C’en est trop pour Duveyrier qui estime que son jeune ami est en train de faire une folie. Il lui écrit une lettre pressante le 28 décembre, essayant, peut-on penser, de le faire revenir sur sa décision. Foucauld lui répondra le 21 février 1892. C’est la 34° et dernière lettre que Foucauld écrira à son ami Duveyrier, la dernière et la plus importante par sa longueur et surtout par son contenu. Elle n’a été révélée et publiée que récemment, il y a vingt ans, dans le Bulletin Trimestriel des Amitiés Charles de Foucauld (juillet 1986) et on voudra bien s’y reporter ainsi qu’à l’excellent commentaire de P. Sourisseau.
Lettre précieuse où, en huit feuillets serrés, frère Marie-Albéric répond à son « cher et excellent ami » : « Vous n’approuvez pas, vous redoutez les vœux de religion […] Loin de moi de me choquer en quoi que ce soit de vos objections ». Il lui rappelle une fois de plus son propre passé : « Il y a six ans, j’étais aussi éloigné de la religion catholique que vous pouvez l’être, je n’avais aucune espèce de foi. »
Sa décision de « se faire trappiste » a été mûrement réfléchie. Et il essaie de lui expliquer les raisons, la « cause » de ce choix, tout en pensant que Duveyrier ne peut pas comprendre : « Cette cause, il ne me paraît pas possible que vous la compreniez, exactement éloigné comme vous l’êtes de la foi catholique, cette cause, je ne l’eusse pas comprise il y a six ans, pourtant je vais vous la dire. »

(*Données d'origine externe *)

import Mathlib
import Literature.RingTheory.CohomologyAnnihilator.Basic
import Literature.RingTheory.CohomologyAnnihilator.StableAnnihilation
import Literature.RingTheory.CohomologyAnnihilator.BirationalTransfer
import Literature.RingTheory.CohomologyAnnihilator.TowerBasic
import Summits.ResolutionOfSingularities.ResolutionOfSingularities.Theorems.HomologicalConductorPersistenceTwoStepTransferExponentTwo
import HarnessLib

/-!
# Retract engine: `(S)^{e+1} ⊆ caᵉ⁺³(R)` when `R` is a module retract of an algebra `P` with `caᵉ⁺³(P) = P`

Crux `HomologicalConductor.Persistence` (stmt-ResolutionOfSingularities-16484), chain W4.4b, rung L1;
plan-1 ASSIGN v0.9 row «stub-3» (1) «exponent TWO at level 4: 𝔪_V² · T₁ ⊆ ca⁴(T₁) as a Theorems
file» (CHAIN v5 §V5.2 / CRUX-PLAN v5 §1.1, by-product (E1); statement of record tri-2
MERGE-WORDING). `[OURS · L1 w44b]` — elementary homological algebra, NOT a statement of the
manuscript under review and using none of its statements; AI-written (weaker than expert review).

This file is the ring-theoretic ENGINE; the Veronese cylinder `k[a,b,u]^{(1,1,0) mod 3}` is the
instance treated in `Theorems/HomologicalConductorPersistenceVeroneseExponentTwo.lean`.

## Setting and result

`R → P` commutative rings, `ρ : P → R` an `R`-linear retraction of the structure map
(`ρ ∘ algebraMap = id`), `S ⊆ R` a set of elements each STABLY ANNIHILATING `P` as an `R`-module
(`c • 1_P = π ∘ ι` through a finite free `R`-module `Rˢ`) and `caᵉ⁺³(P) = P` (every finitely
generated `P`-module has projective dimension `≤ e + 2`; e.g. `P = k[x₁, …, x_{e+2}]` by Hilbert's
syzygy theorem, tree `cohomologyAnnihilatorOfDegree_mvPolynomial_eq_top`). Then

  `span_pow_le_cohomologyAnnihilatorOfDegree : (Ideal.span S)^{e+1} ≤ caᵉ⁺³(R)`.

The trivial bound is `(S)^{e+3} ⊆ caᵉ⁺³(R)` (`M` is a retract of `(P ⊗_R M)|_R`, which has a
`P`-projective resolution of length `e + 2` by modules in `add_R(P)`); passing to SECOND syzygies
saves two powers, and this is the whole content:

* `exists_retract_ker_mulVecLin` — a second syzygy `X = ker (A : Rᵐ → Rⁿ)` over `R` is an
  `R`-linear retract of `K' = ker (A_P : Pᵐ → Pⁿ)` (embed by `algebraMap`, retract by `ρ`
  componentwise; `A` has entries in `R` and `ρ` is `R`-linear);
* `K'` is a second syzygy over `P`, so `pd_P K' ≤ e` (`HasProjectiveDimensionLT` bookkeeping along
  `0 → K' → Pᵐ → im → 0`, `0 → im → Pⁿ → coker → 0`);
* `pow_smul_ext_eq_zero_of_hasProjectiveDimensionLT` — if `pd_P K < e + 1` then `(S)^{e+1}` kills
  `Ext^{≥ e+1}_R(K|_R, -)`: induction on `e` along `0 → K₁ → Pˢ → K → 0`; the free `P`-modules `Pˢ`
  and their `P`-retracts are `S`-stably annihilated over `R` with exponent ONE
  (`smul_ext_pi_eq_zero`, tree `smul_ext_eq_zero_of_linearMap_comp_eq_smul_id`), and each
  extension costs one factor (idea-1's `mul_smul_ext_X₃_eq_zero_of_shortExact`, p493645);
* `smul_ext_eq_zero_of_retract` + two dimension shifts over `R` finish.

With `e + 2 = 3 = dim k[a,b,u]` this is the «covariant two-step presentation of second syzygies»
of card A4 (idea-1) WITHOUT the Auslander algebra `S′∗G` (no invertibility of `|G|` is needed: the
retraction used downstream is a graded projection, not an average).
-/

-- single-problem summit: the doubled namespace component is forced
set_option linter.dupNamespace false

noncomputable section

open CategoryTheory CategoryTheory.Abelian

universe u

namespace Summit.ResolutionOfSingularities.ResolutionOfSingularities.Theorems.HomologicalConductor.PersistenceRetractEngine

open Literature.RingTheory.CohomologyAnnihilator
open Summit.ResolutionOfSingularities.ResolutionOfSingularities.Theorems.HomologicalConductor.PersistenceTwoStepTransferExponentTwo

/-! ## Engine: stable annihilation of `P|_R` and second syzygies -/

section Engine

variable {R : Type u} [CommRing R]

/-- Retracts inherit annihilation of `Ext`: if `r ∘ i = id_K` (`R`-linear, `K` a retract of `Y`)
and `c` kills `Extʲ_R(Y, N)`, then `c` kills `Extʲ_R(K, N)`. [folklore] -/
theorem smul_ext_eq_zero_of_retract {K Y : Type u} [AddCommGroup K] [Module R K]
    [AddCommGroup Y] [Module R Y] (i : K →ₗ[R] Y) (r : Y →ₗ[R] K) (hri : r ∘ₗ i = LinearMap.id)
    {c : R} {N : ModuleCat.{u} R} {j : ℕ}
    (hY : ∀ e : Ext.{u} (ModuleCat.of R Y) N j, c • e = 0)
    (e : Ext.{u} (ModuleCat.of R K) N j) : c • e = 0 := by
  have hir : ModuleCat.ofHom i ≫ ModuleCat.ofHom r = 𝟙 (ModuleCat.of R K) := by
    rw [← ModuleCat.ofHom_comp, hri]
    rfl
  have he : e = (Ext.mk₀ (ModuleCat.ofHom i)).comp
      ((Ext.mk₀ (ModuleCat.ofHom r)).comp e (zero_add j)) (zero_add j) := by
    rw [Ext.mk₀_comp_mk₀_assoc, hir, Ext.mk₀_id_comp]
  rw [he, ← Ext.comp_smul, hY, Ext.comp_zero]

variable {P : Type u} [CommRing P] [Algebra R P]

/-- If `c • 1_P` factors through a finite free `R`-module (`π ∘ ι = c • id`, `R`-linear), then
`c` kills `Extⁱ_R(Pᵗ, N)` for every `t`, every `R`-module `N` and every `i ≥ 1`
(`c • 1_{Pᵗ}` factors through the free module `(Rˢ)ᵗ`). [folklore] -/
theorem smul_ext_pi_eq_zero {c : R} {s : ℕ} (ι : P →ₗ[R] (Fin s → R))
    (π : (Fin s → R) →ₗ[R] P) (h : π ∘ₗ ι = c • LinearMap.id) (t : ℕ) (N : ModuleCat.{u} R)
    {i : ℕ} (hi : 1 ≤ i) (e : Ext.{u} (ModuleCat.of R (Fin t → P)) N i) : c • e = 0 := by
  refine smul_ext_eq_zero_of_linearMap_comp_eq_smul_id (P := Fin t → Fin s → R)
    (ι.compLeft (Fin t)) (π.compLeft (Fin t)) ?_ N hi e
  refine LinearMap.ext fun v => funext fun a => ?_
  have hv : π (ι (v a)) = c • v a := LinearMap.congr_fun h (v a)
  simpa [LinearMap.compLeft] using hv

/-- The elements of the ideal generated by a set `S` of elements each of which stably annihilates
`P|_R` kill `Ext^{≥1}_R(Pᵗ, -)`. [folklore] -/
theorem smul_ext_pi_eq_zero_of_mem_span {S : Set R}
    (hS : ∀ c ∈ S, ∃ (s : ℕ) (ι : P →ₗ[R] (Fin s → R)) (π : (Fin s → R) →ₗ[R] P),
      π ∘ₗ ι = c • LinearMap.id)
    {c : R} (hc : c ∈ Ideal.span S) (t : ℕ) (N : ModuleCat.{u} R) {i : ℕ} (hi : 1 ≤ i)
    (e : Ext.{u} (ModuleCat.of R (Fin t → P)) N i) : c • e = 0 := by
  induction hc using Submodule.span_induction generalizing e with
  | mem x hx =>
    obtain ⟨s, ι, π, h⟩ := hS x hx
    exact smul_ext_pi_eq_zero ι π h t N hi e
  | zero => exact zero_smul _ _
  | add x y _ _ hx hy => rw [add_smul, hx, hy, add_zero]
  | smul a x _ hx => rw [smul_eq_mul, mul_smul, hx, smul_zero]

Suit une présentation, toute théologique, de l’Incarnation d’où découle pour « ceux à qui cela est possible », l’appel à « mener une vie ressemblant le plus possible à celle que Dieu mena sur la terre ; pas d’amour sans désir d’imitation . »Voilà pourquoi il est désormais trappiste.
Et il répète : « Il y a six ans, j’eusse traité cela d’imaginations, de rêves, et j’eusse regardé celui qui aurait écrit la page précédente, passez-moi le mot, comme un peu fou, sinon beaucoup…comment ai-je tant changé ? » Après un bref itinéraire de sa vie, il lui fait un récit précis de sa conversion. Il termine en l’embrassant « fraternellement ».